Ithaca Energy expects a new funding package to give it greater financial flexibility in the run-up to production starting from the Greater Stella Area (GSA).
“Extended and simplified” bank debt financing facilities worth a total of £422.5million provide “significant funding headroom” in advance of fist hydrocarbons from GSA in the second quarter of next year, the Aberdeen and Calgary-based oil and gas firm said yesterday.
The new package adds to an existing £195million bond, giving the company access to total debt funding of around £617.5million.
This includes a near-£49million junior reserve-based lending (RBL) component, which Ithaca said replaced a previous business loan and its associated financial covenant tests.
While the value of Ithaca’s total debt package is lower than it was, the firm has easier access to more cash than before.
Both the junior RBL facility and a senior one worth £373.7million run until September 2018. The lending terms “junior” and “senior” denote the level of obligation attached to them.
Ithaca said its was likely to use up to £551.5million of debt in the run-up to GSA start-up £64.9million, leaving more than £65million “headroom”.
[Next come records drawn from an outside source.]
import Mathlib
import Summits.Ventures.PercRepro2.Defs
import Summits.Ventures.PercRepro2.Graph
import Summits.Ventures.PercRepro2.OneColourSwitch
import Summits.Ventures.PercRepro2.RegionHubSign
import Summits.Ventures.PercRepro2.SideSwitch
import Summits.Ventures.PercRepro2.SideSwitchFibre
import Summits.Ventures.PercRepro2.SideSwitchMono
import Summits.Ventures.PercRepro2.SideSwitchM9
import Summits.Ventures.PercRepro2.SideSwitchClosed
import Summits.Ventures.PercRepro2.SideSwitchComps
import Summits.Ventures.PercRepro2.TermSwitchDefs
import Summits.Ventures.PercRepro2.TermSwitchFibre
import Summits.Ventures.PercRepro2.TermSwitchCompsFibre
import Summits.Ventures.PercRepro2.TermSwitchMono
import Summits.Ventures.PercRepro2.TermSwitchM9
import Summits.Ventures.PercRepro2.TermSwitchRestrict

/-!
# The half-cube theorem: a pair prefers `W` on the class where a given vertex is `Y`-reached from
the terminal set (blind cell PercRepro2, p3 g38, 2026-08-29; `proofs/P3-POCKETRK.md` §8‴)

For a terminal set `H`, marks `p, q` and a fibre-invariant predicate `P`, the terminal-set sum
restricted to the colourings in which a given vertex `x₀` lies in the `Y`-world of `H` is
non-positive WITHOUT any `σ_rs` factor:
`Σ_{ω ∈ Sep_H ∩ DZero_H, P ω, x₀ ∈ K_H(ω)} σ_pq(ω) ≤ 0` (`dzeroSigmaSumHP_KH_nonpos`; the sum is
stated inline, no new definition).

Proof.  Fibre by fibre (`sum_dzeroH_eq_sum_repH_comps`, doubled by the outside flip as in
`TermSwitchRestrict`): for a representative `ρ` the condition `x₀ ∈ K_H(ρ_T)` is constant
(`x₀ ∈ H`, the full fibre: `Σ_T (G T − G (A ∖ T)) = 0`), empty (`x₀ ∉ K_H ρ`), or «the
component `C` of `x₀` is not switched» — a HALF-CUBE `{T ⊆ A ∖ {C}}`, on which the
per-representative identity `σ_pq(ρ_T) + σ_pq(ρ^O_T) = G T − G (A ∖ T)`
(`sigma_pq_add_flipOH_C`) and the reindexing `T ↦ (A ∖ {C}) ∖ T` give
`Σ_{T ⊆ A ∖ {C}} (G T − G (insert C T)) ≤ 0` by the monotonicity of `p ~_Y q` in the
`W`-side set (`conn_pq_assignC_mono_H`): `halfcube_sum_nonpos`.  No Harris is needed — the
half-cube inequality is termwise.  Own work; std axioms.
-/

namespace Summit.Ventures.PercRepro2

namespace TermSwitch

open Finset Classical RegionHub OneColourSwitch SideSwitch

variable {V : Type*} {E : Type*}

section Count

variable [Fintype V] [DecidableEq V] [Fintype E] [DecidableEq E]

variable {ends : E → Sym2 V}

omit [Fintype E] [DecidableEq E] in
/-- The component assignment of the outside-flipped representative is the outside flip of the
component assignment. -/
lemma assignC_flipOH_eq_H {H : Set V} {ρ : Config E} {T : Finset (Finset V)}
    (hT : T ⊆ compsH ends H ρ) :
    assignC ends T (flipOH ends H ρ) =
      flipIn ends (OsetH ends H (assignC ends T ρ)) (assignC ends T ρ) := by
  rw [OsetH_assignC hT]
  simp only [flipOH, assignC, assign]
  exact (flipIn_flipTouch _ _ _).symm

omit [Fintype E] [DecidableEq E] in
/-- The `Y`-world of `H` is the same for the component assignment of a representative and of
its outside flip. -/
lemma KH_assignC_flipOH {H : Set V} {ρ : Config E} {T : Finset (Finset V)}
    (hT : T ⊆ compsH ends H ρ) :
    KH ends H (assignC ends T (flipOH ends H ρ)) = KH ends H (assignC ends T ρ) := by
  rw [assignC_flipOH_eq_H hT, KH_flipIn_OsetH]

/-- The `Y`-world of `H` after a component assignment of a representative: the switched
components leave it. -/
lemma KH_assignC_of_mem_RepH {p q : V} {H : Set V} {ρ : Config E}
    (hρ : ρ ∈ RepH ends p q H) {T : Finset (Finset V)} (hT : T ⊆ compsH ends H ρ) :
    KH ends H (assignC ends T ρ) = KH ends H ρ \ (↑(unionT T) : Set V) := by
  obtain ⟨_, h2, h3⟩ := switch_data_unionT_H hT
  simp only [assignC, assign]
  rw [KH_flipTouch_of_closed h2 h3]
  have hM : (↑(unionT T) : Set V) ∩ MH ends H ρ = ∅ := by
    ext x
    simp only [Set.mem_inter_iff, Finset.mem_coe, Set.mem_empty_iff_false, iff_false, not_and]
    intro hx hxM
    exact h2 x (Finset.mem_coe.2 hx) ((mem_RepH.1 hρ).2 x hxM)
  rw [hM, Set.union_empty]

omit [Fintype E] [DecidableEq E] in
/-- A vertex of a union of components lies in exactly its own component: `x₀ ∈ ⋃ T` iff the
component of `x₀` belongs to `T`. -/
lemma mem_unionT_iff_compIn_mem {H : Set V} {ρ : Config E} {T : Finset (Finset V)}
    (hT : T ⊆ compsH ends H ρ) (x₀ : V) :
    x₀ ∈ unionT T ↔ compIn ends (↑(A0H ends H ρ) : Set V) x₀ ∈ T := by
  constructor
  · intro h
    obtain ⟨C, hC, hxC⟩ := mem_unionT.1 h
    rw [← eq_compIn_of_mem_compsH (hT hC) hxC]
    exact hC
  · intro h
    exact mem_unionT.2 ⟨_, h, mem_compIn_self _ _⟩

omit [Fintype V] in
/-- The powerset of `A` with the member `C` excluded is the powerset of `A.erase C`. -/
lemma filter_powerset_notMem (A : Finset (Finset V)) (C : Finset V) :
    A.powerset.filter (fun T => C ∉ T) = (A.erase C).powerset := by
  ext T
  simp only [Finset.mem_filter, Finset.mem_powerset, Finset.subset_erase]

/-- **The half-cube inequality**: for a representative `ρ` and a component `C` of its sided set,
`Σ_{T ⊆ compsH ρ ∖ {C}} (σ_pq(ρ_T) + σ_pq(ρ^O_T)) ≤ 0`. -/
theorem halfcube_sum_nonpos {p q : V} {H : Set V} {ρ : Config E} (hρ : ρ ∈ RepH ends p q H)
    {C : Finset V} (hC : C ∈ compsH ends H ρ) :
    ∑ T ∈ ((compsH ends H ρ).erase C).powerset,
      (sigma ends (assignC ends T ρ) p q +
        sigma ends (assignC ends T (flipOH ends H ρ)) p q) ≤ 0 := by
  set A := compsH ends H ρ with hA
  set A' := A.erase C with hA'
  have hA'A : A' ⊆ A := Finset.erase_subset C A
  let G : Finset (Finset V) → ℤ := fun T =>
    (if Conn ends (assignC ends T ρ) p q then (1 : ℤ) else 0) +
      (if Conn ends (assignC ends T (flipOH ends H ρ)) p q then 1 else 0)
  have hρO := flipOH_mem_RepH hρ
  have hmonoG : ∀ T T', T ⊆ T' → T' ⊆ A → G T ≤ G T' := by
    intro T T' hTT hT'
    have hT'O : T' ⊆ compsH ends H (flipOH ends H ρ) := by rw [compsH_flipOH]; exact hT'
    exact add_le_add (ite_le_ite_of_imp (conn_pq_assignC_mono_H hρ hTT hT'))
      (ite_le_ite_of_imp (conn_pq_assignC_mono_H hρO hTT hT'O))
  -- the summand is `G T − G (A ∖ T)`
  have hterm : ∀ T ∈ A'.powerset,
      sigma ends (assignC ends T ρ) p q + sigma ends (assignC ends T (flipOH ends H ρ)) p q =
        G T - G (A \ T) := by
    intro T hT
    exact sigma_pq_add_flipOH_C hρ ((Finset.mem_powerset.1 hT).trans hA'A)
  rw [Finset.sum_congr rfl hterm, Finset.sum_sub_distrib]
  -- `A ∖ T = insert C (A' ∖ T)` for `T ⊆ A'`
  have hcompl : ∀ T ∈ A'.powerset, A \ T = insert C (A' \ T) := by
    intro T hT
    have hTA' : T ⊆ A' := Finset.mem_powerset.1 hT
    have hCT : C ∉ T := fun h => Finset.notMem_erase C A (hTA' h)
    ext D
    simp only [Finset.mem_sdiff, Finset.mem_insert, hA', Finset.mem_erase]
    constructor
    · rintro ⟨hDA, hDT⟩
      by_cases hDC : D = C
      · exact Or.inl hDC
      · exact Or.inr ⟨⟨hDC, hDA⟩, hDT⟩
    · rintro (rfl | ⟨⟨_, hDA⟩, hDT⟩)
      · exact ⟨hC, hCT⟩
      · exact ⟨hDA, hDT⟩
  have hre : ∑ T ∈ A'.powerset, G (A \ T) = ∑ T ∈ A'.powerset, G (insert C T) := by
    rw [Finset.sum_congr rfl (fun T hT => by rw [hcompl T hT])]
    exact sum_powerset_sdiff A' (fun T => G (insert C T))
  rw [hre, ← Finset.sum_sub_distrib]
  refine Finset.sum_nonpos (fun T hT => ?_)
  have hTA' : T ⊆ A' := Finset.mem_powerset.1 hT
  have h1 : T ⊆ insert C T := Finset.subset_insert C T
  have h2 : insert C T ⊆ A := Finset.insert_subset hC (hTA'.trans hA'A)
  have := hmonoG T (insert C T) h1 h2
  linarith

/-- The full-cube sum of the per-representative identity vanishes:
`Σ_{T ⊆ compsH ρ} (σ_pq(ρ_T) + σ_pq(ρ^O_T)) = 0`. -/
lemma fullcube_sum_eq_zero {p q : V} {H : Set V} {ρ : Config E} (hρ : ρ ∈ RepH ends p q H) :
    ∑ T ∈ (compsH ends H ρ).powerset,
      (sigma ends (assignC ends T ρ) p q +
        sigma ends (assignC ends T (flipOH ends H ρ)) p q) = 0 := by
  set A := compsH ends H ρ with hA
  let G : Finset (Finset V) → ℤ := fun T =>
    (if Conn ends (assignC ends T ρ) p q then (1 : ℤ) else 0) +
      (if Conn ends (assignC ends T (flipOH ends H ρ)) p q then 1 else 0)
  have hterm : ∀ T ∈ A.powerset,
      sigma ends (assignC ends T ρ) p q + sigma ends (assignC ends T (flipOH ends H ρ)) p q =
        G T - G (A \ T) := by
    intro T hT
    exact sigma_pq_add_flipOH_C hρ (Finset.mem_powerset.1 hT)
  rw [Finset.sum_congr rfl hterm, Finset.sum_sub_distrib, sum_powerset_sdiff, sub_self]

/-- The per-representative half-cube sum with the condition «`x₀ ∈ K_H(ρ_T)`» is non-positive. -/
lemma fibre_KH_sum_nonpos {p q : V} {H : Set V} {ρ : Config E} (hρ : ρ ∈ RepH ends p q H)
    (x₀ : V) :
    ∑ T ∈ (compsH ends H ρ).powerset,
      (if x₀ ∈ KH ends H (assignC ends T ρ) then
        sigma ends (assignC ends T ρ) p q +
          sigma ends (assignC ends T (flipOH ends H ρ)) p q else 0) ≤ 0 := by
  set A := compsH ends H ρ with hA
  by_cases hx₀ : x₀ ∈ KH ends H ρ
  · by_cases hxH : x₀ ∈ H
    · -- the full cube: the condition holds for every `T`
      have hall : ∀ T ∈ A.powerset, x₀ ∈ KH ends H (assignC ends T ρ) := fun T _ =>
        mem_KH_of_mem hxH _
      rw [Finset.sum_congr rfl (fun T hT => if_pos (hall T hT)), fullcube_sum_eq_zero hρ]
    · -- the half cube of the component of `x₀`
      have hxA : x₀ ∈ A0H ends H ρ := mem_A0H.2 ⟨Or.inl hx₀, hxH⟩
      set C := compIn ends (↑(A0H ends H ρ) : Set V) x₀ with hCdef
      have hC : C ∈ A := Finset.mem_image.2 ⟨x₀, hxA, rfl⟩
      have hcond : ∀ T ∈ A.powerset, (x₀ ∈ KH ends H (assignC ends T ρ) ↔ C ∉ T) := by
        intro T hT
        have hTA : T ⊆ A := Finset.mem_powerset.1 hT
        rw [KH_assignC_of_mem_RepH hρ hTA, Set.mem_sdiff, Finset.mem_coe,
          mem_unionT_iff_compIn_mem hTA x₀]
        exact ⟨fun h => h.2, fun h => ⟨hx₀, h⟩⟩
      rw [Finset.sum_congr rfl (fun T hT => by rw [if_congr (hcond T hT) rfl rfl]),
        ← Finset.sum_filter, filter_powerset_notMem]
      exact halfcube_sum_nonpos hρ hC
  · -- empty: `x₀` is never in the `Y`-world along the fibre
    have hnone : ∀ T ∈ A.powerset, x₀ ∉ KH ends H (assignC ends T ρ) := by
      intro T hT h
      rw [KH_assignC_of_mem_RepH hρ (Finset.mem_powerset.1 hT)] at h
      exact hx₀ h.1
    rw [Finset.sum_congr rfl (fun T hT => if_neg (hnone T hT))]
    simp

/-- **The half-cube theorem**: for a fibre-invariant predicate `P` and any vertex `x₀`,
`Σ_{ω ∈ Sep_H ∩ DZero_H, P ω, x₀ ∈ K_H(ω)} σ_pq(ω) ≤ 0` — the pair `p, q` prefers `W` on the
class where `x₀` is `Y`-reached from the terminal set. -/
theorem dzeroSigmaSumHP_KH_nonpos (p q : V) (H : Set V) (P : Config E → Prop)
    (hPa : ∀ ρ ∈ RepH ends p q H, ∀ T ⊆ compsH ends H ρ, (P (assignC ends T ρ) ↔ P ρ))
    (hPO : ∀ ρ ∈ RepH ends p q H, (P (flipOH ends H ρ) ↔ P ρ)) (x₀ : V) :
    (∑ ω : Config E, if sepH ends p q H ω ∧ DZeroH ends H ω ∧ P ω ∧ x₀ ∈ KH ends H ω then
      sigma ends ω p q else 0) ≤ 0 := by
  set S₀ : ℤ := ∑ ω : Config E, if sepH ends p q H ω ∧ DZeroH ends H ω ∧ P ω ∧
    x₀ ∈ KH ends H ω then sigma ends ω p q else 0 with hS₀
  -- the fibration, with `P` pulled out of the inner sum
  have hsum : S₀ =
      ∑ ρ ∈ RepH ends p q H, if P ρ then ∑ T ∈ (compsH ends H ρ).powerset,
        (if x₀ ∈ KH ends H (assignC ends T ρ) then sigma ends (assignC ends T ρ) p q else 0)
      else 0 := by
    have h1 : S₀ =
        ∑ ω ∈ DZeroSetH ends p q H,
          if P ω ∧ x₀ ∈ KH ends H ω then sigma ends ω p q else 0 := by
      have hset : DZeroSetH ends p q H =
          univ.filter (fun ω => sepH ends p q H ω ∧ DZeroH ends H ω) := by
        ext ω; simp [DZeroSetH, SepSetH]
      rw [hset, Finset.sum_filter, hS₀]
      refine Finset.sum_congr rfl (fun ω _ => ?_)
      by_cases h1 : sepH ends p q H ω ∧ DZeroH ends H ω
      · by_cases h2 : P ω ∧ x₀ ∈ KH ends H ω
        · rw [if_pos ⟨h1.1, h1.2, h2.1, h2.2⟩, if_pos h1, if_pos h2]
        · rw [if_neg (fun h => h2 ⟨h.2.2.1, h.2.2.2⟩), if_pos h1, if_neg h2]
      · rw [if_neg (fun h => h1 ⟨h.1, h.2.1⟩), if_neg h1]
    rw [h1, sum_dzeroH_eq_sum_repH_comps (fun ω =>
      if P ω ∧ x₀ ∈ KH ends H ω then sigma ends ω p q else 0)]
    refine Finset.sum_congr rfl (fun ρ hρ => ?_)
    by_cases hP : P ρ
    · rw [if_pos hP]
      refine Finset.sum_congr rfl (fun T hT => ?_)
      have hPT := (hPa ρ hρ T (Finset.mem_powerset.1 hT)).2 hP
      by_cases hK : x₀ ∈ KH ends H (assignC ends T ρ)
      · rw [if_pos ⟨hPT, hK⟩, if_pos hK]
      · rw [if_neg (fun h => hK h.2), if_neg hK]
    · rw [if_neg hP]
      refine Finset.sum_eq_zero (fun T hT => ?_)
      rw [if_neg (fun h => hP ((hPa ρ hρ T (Finset.mem_powerset.1 hT)).1 h.1))]
  -- the same sum through the outside flip of the representatives
  have hsumO : (∑ ρ ∈ RepH ends p q H, if P ρ then ∑ T ∈ (compsH ends H ρ).powerset,
        (if x₀ ∈ KH ends H (assignC ends T ρ) then sigma ends (assignC ends T ρ) p q else 0)
      else 0) =
      ∑ ρ ∈ RepH ends p q H, if P ρ then ∑ T ∈ (compsH ends H ρ).powerset,
        (if x₀ ∈ KH ends H (assignC ends T ρ) then
          sigma ends (assignC ends T (flipOH ends H ρ)) p q else 0) else 0 := by
    symm
    refine Finset.sum_nbij' (fun ρ => flipOH ends H ρ) (fun ρ => flipOH ends H ρ)
      (fun ρ hρ => flipOH_mem_RepH hρ) (fun ρ hρ => flipOH_mem_RepH hρ)
      (fun ρ _ => flipOH_flipOH H ρ) (fun ρ _ => flipOH_flipOH H ρ) ?_
    intro ρ hρ
    rw [compsH_flipOH]
    by_cases hP : P ρ
    · rw [if_pos hP, if_pos ((hPO ρ hρ).2 hP)]
      refine Finset.sum_congr rfl (fun T hT => ?_)
      rw [KH_assignC_flipOH (Finset.mem_powerset.1 hT)]
    · rw [if_neg hP, if_neg (fun h => hP ((hPO ρ hρ).1 h))]
  have hkey : ∀ ρ ∈ RepH ends p q H,
      (if P ρ then ∑ T ∈ (compsH ends H ρ).powerset,
        (if x₀ ∈ KH ends H (assignC ends T ρ) then
          sigma ends (assignC ends T ρ) p q +
            sigma ends (assignC ends T (flipOH ends H ρ)) p q else 0) else 0) ≤ 0 := by
    intro ρ hρ
    by_cases hP : P ρ
    · rw [if_pos hP]; exact fibre_KH_sum_nonpos hρ x₀
    · rw [if_neg hP]
  have htwice : 2 * S₀ ≤ 0 := by
    calc 2 * S₀ = S₀ + S₀ := by ring
      _ = (∑ ρ ∈ RepH ends p q H, if P ρ then ∑ T ∈ (compsH ends H ρ).powerset,
            (if x₀ ∈ KH ends H (assignC ends T ρ) then sigma ends (assignC ends T ρ) p q
              else 0) else 0) +
          ∑ ρ ∈ RepH ends p q H, if P ρ then ∑ T ∈ (compsH ends H ρ).powerset,
            (if x₀ ∈ KH ends H (assignC ends T ρ) then
              sigma ends (assignC ends T (flipOH ends H ρ)) p q else 0) else 0 := by
          rw [← hsumO, ← hsum]
      _ = ∑ ρ ∈ RepH ends p q H, if P ρ then ∑ T ∈ (compsH ends H ρ).powerset,
            (if x₀ ∈ KH ends H (assignC ends T ρ) then
              sigma ends (assignC ends T ρ) p q +
                sigma ends (assignC ends T (flipOH ends H ρ)) p q else 0) else 0 := by
          rw [← Finset.sum_add_distrib]
          refine Finset.sum_congr rfl (fun ρ _ => ?_)
          by_cases hP : P ρ
          · simp only [if_pos hP]
            rw [← Finset.sum_add_distrib]
            refine Finset.sum_congr rfl (fun T _ => ?_)
            by_cases hK : x₀ ∈ KH ends H (assignC ends T ρ)
            · simp only [if_pos hK]
            · simp only [if_neg hK, add_zero]
          · simp only [if_neg hP, add_zero]
      _ ≤ 0 := Finset.sum_nonpos (fun ρ hρ => hkey ρ hρ)
  linarith

end Count

end TermSwitch

end Summit.Ventures.PercRepro2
Chief financial officer Graham Forbes added: “The facilities are right-sized for our needs as we begin the process of deleveraging the business following completion of all offshore drilling operations prior to Stella first oil and receipt of the proceeds from the sale of the Norwegian business expected in Q3 2015.”
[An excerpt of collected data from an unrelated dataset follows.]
/-! ## The test field `⟪v₀, x + c⟫ (x + c) / ‖x + c‖²` -/

/-- Continuity of the weight `⟪v₀ x, x + c⟫ / ‖x + c‖²` (it vanishes near the pole `-c`). [folklore] -/
theorem wildBoxSeed_continuous_weight {v₀ : Ed (Fin 3) → Ed (Fin 3)} (hc : Continuous v₀)
    (h0 : ∀ x, x ∉ box (Fin 3) → v₀ x = 0) {c : Ed (Fin 3)}
    (hcb : ∀ᶠ y in 𝓝 (-c), y ∉ box (Fin 3)) :
    Continuous (fun x => ⟪v₀ x, x + c⟫_ℝ / ‖x + c‖ ^ 2) := by
  refine continuous_iff_continuousAt.2 fun x₀ => ?_
  by_cases hx : x₀ + c = 0
  · have hx' : x₀ = -c := eq_neg_of_add_eq_zero_left hx
    subst hx'
    refine Filter.EventuallyEq.continuousAt (y := 0) (hcb.mono fun y hy => ?_)
    simp [h0 y hy]
  · exact ((hc.inner (continuous_id.add continuous_const)).continuousAt).div
      (((continuous_id.add continuous_const).norm.pow 2).continuousAt)
      (pow_ne_zero 2 (norm_ne_zero_iff.2 hx))

/-- Continuity of the test field `(⟪v₀ x, x + 3e₀⟫ / ‖x + 3e₀‖²) (x + 3e₀)`. [folklore] -/
theorem wildBoxSeed_continuous_testField {v₀ : Ed (Fin 3) → Ed (Fin 3)} (hc : Continuous v₀)
    (h0 : ∀ x, x ∉ box (Fin 3) → v₀ x = 0) :
    Continuous (fun x => (⟪v₀ x, x + (3 : ℝ) • eb (0 : Fin 3)⟫_ℝ /
      ‖x + (3 : ℝ) • eb (0 : Fin 3)‖ ^ 2) • (x + (3 : ℝ) • eb (0 : Fin 3))) :=
  (wildBoxSeed_continuous_weight hc h0 wildBoxSeed_eventually_notMem_box).smul
    (continuous_id.add continuous_const)

/-- **Positivity of the signal** `S₀ = ∫ ⟪v₀, x + c⟫² / ‖x + c‖² > 0` when `v₀ = e₀` at the centre
of the box. [folklore] -/
theorem wildBoxSeed_signal_pos {v₀ : Ed (Fin 3) → Ed (Fin 3)} (hc : Continuous v₀)
    (h0 : ∀ x, x ∉ box (Fin 3) → v₀ x = 0)
    (hp : v₀ (WithLp.toLp 2 fun _ : Fin 3 => (1 / 2 : ℝ)) = eb 0) :
    0 < ∫ x, ⟪v₀ x, (⟪v₀ x, x + (3 : ℝ) • eb (0 : Fin 3)⟫_ℝ / ‖x + (3 : ℝ) • eb (0 : Fin 3)‖ ^ 2) •
      (x + (3 : ℝ) • eb (0 : Fin 3))⟫_ℝ := by
  have hΦ := wildBoxSeed_continuous_testField hc h0
  set c : Ed (Fin 3) := (3 : ℝ) • eb (0 : Fin 3) with hcdef
  set p : Ed (Fin 3) := WithLp.toLp 2 fun _ : Fin 3 => (1 / 2 : ℝ) with hpdef
  have hF : ∀ x, ⟪v₀ x, (⟪v₀ x, x + c⟫_ℝ / ‖x + c‖ ^ 2) • (x + c)⟫_ℝ =
      ⟪v₀ x, x + c⟫_ℝ * ⟪v₀ x, x + c⟫_ℝ / ‖x + c‖ ^ 2 := fun x => by
    rw [real_inner_smul_right, div_mul_eq_mul_div]
  refine Continuous.integral_pos_of_hasCompactSupport_nonneg_nonzero (x := p) (hc.inner hΦ) ?_ ?_ ?_
  · exact HasCompactSupport.intro (isCompact_closedBall (0 : Ed (Fin 3)) 2) fun x hx => by
      rw [h0 x fun hb => hx (mem_closedBall_zero_iff.2 (wildBoxSeed_norm_le_two hb)),
        inner_zero_left]
  · intro x
    simp only [Pi.zero_apply]
    rw [hF]
    exact div_nonneg (mul_self_nonneg _) (sq_nonneg _)
  · rw [hF, hp]
    have h7 : ⟪(eb 0 : Ed (Fin 3)), p + c⟫_ℝ = 7 / 2 := by
      simp [hpdef, hcdef, eb, EuclideanSpace.inner_single_left]
      norm_num
    have hne : p + c ≠ 0 := fun h => by
      have h' : (p + c) 0 = 0 := by rw [h]; rfl
      simp [hpdef, hcdef, eb] at h'
      norm_num at h'
    have hn : 0 < ‖p + c‖ ^ 2 := pow_pos (norm_pos_iff.2 hne) 2
    rw [h7]
    exact (div_pos (by norm_num) hn).ne'

/-! ## The stream function and the seed velocity -/

/-- **The stream-function bump**: a smooth `ψ` supported in the box with `∂₁ψ = 1`, `∂₀ψ = 0` at
the centre (`ψ x = ρ x · x₁` for a bump `ρ ≡ 1` near the centre). [folklore] -/
theorem wildBoxSeed_exists_psi :
    ∃ ψ : Ed (Fin 3) → ℝ, ContDiff ℝ ∞ ψ ∧ tsupport ψ ⊆ box (Fin 3) ∧
      pd (eb 1) ψ (WithLp.toLp 2 fun _ : Fin 3 => (1 / 2 : ℝ)) = 1 ∧
      pd (eb 0) ψ (WithLp.toLp 2 fun _ : Fin 3 => (1 / 2 : ℝ)) = 0 := by
  set p : Ed (Fin 3) := WithLp.toLp 2 fun _ : Fin 3 => (1 / 2 : ℝ) with hp
  let ρ : ContDiffBump p := ⟨1 / 8, 1 / 4, by norm_num, by norm_num⟩
  have hev : (fun x => ρ x * x 1) =ᶠ[𝓝 p] fun x => x 1 := by
    filter_upwards [ρ.eventuallyEq_one] with x hx
    rw [hx, Pi.one_apply, one_mul]
  have hfd : fderiv ℝ (fun x : Ed (Fin 3) => x 1) p = EuclideanSpace.proj (1 : Fin 3) :=
    (EuclideanSpace.proj (𝕜 := ℝ) (1 : Fin 3)).fderiv
  refine ⟨fun x => ρ x * x 1, ?_, ?_, ?_, ?_⟩
  · exact ρ.contDiff.mul (EuclideanSpace.proj (𝕜 := ℝ) (1 : Fin 3)).contDiff
  · intro y hy
    have hy' : y ∈ tsupport (ρ : Ed (Fin 3) → ℝ) := tsupport_mul_subset_left hy
    rw [ρ.tsupport_eq, mem_closedBall, dist_eq_norm] at hy'
    rw [mem_box]
    intro i
    have hi : |y i - 1 / 2| ≤ 1 / 4 := by
      have h := PiLp.norm_apply_le (y - p) i
      rw [PiLp.sub_apply, hp, PiLp.toLp_apply, Real.norm_eq_abs] at h
      exact h.trans hy'
    rw [abs_le] at hi
    constructor <;> linarith [hi.1, hi.2]
  · rw [pd_apply, hev.fderiv_eq, hfd]
    simp [eb]
  · rw [pd_apply, hev.fderiv_eq, hfd]
    simp [eb]

/-- `∂_v (-f) = -∂_v f`. [folklore] -/
theorem wildBoxSeed_pd_neg (v : Ed (Fin 3)) (f : Ed (Fin 3) → ℝ) :
    pd v (fun y => -f y) = fun y => -pd v f y := by
  funext y
  simp [pd]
Hungarian energy firm MOL Group has struck a deal to buy the Norwegian wing of Ithaca for £40million, with the two companies expecting to finalise terms in the third quarter of this year.
GSA, with estimated net proven and probable reserves totalling more than 30million barrels of oil equivalent is in the heart of the Central Graben area of the central UK North Sea, 147 miles south-east of Peterhead.
Ithaca’s shares plummeted more than 27% in February after it announced GSA start-up would be severely delayed.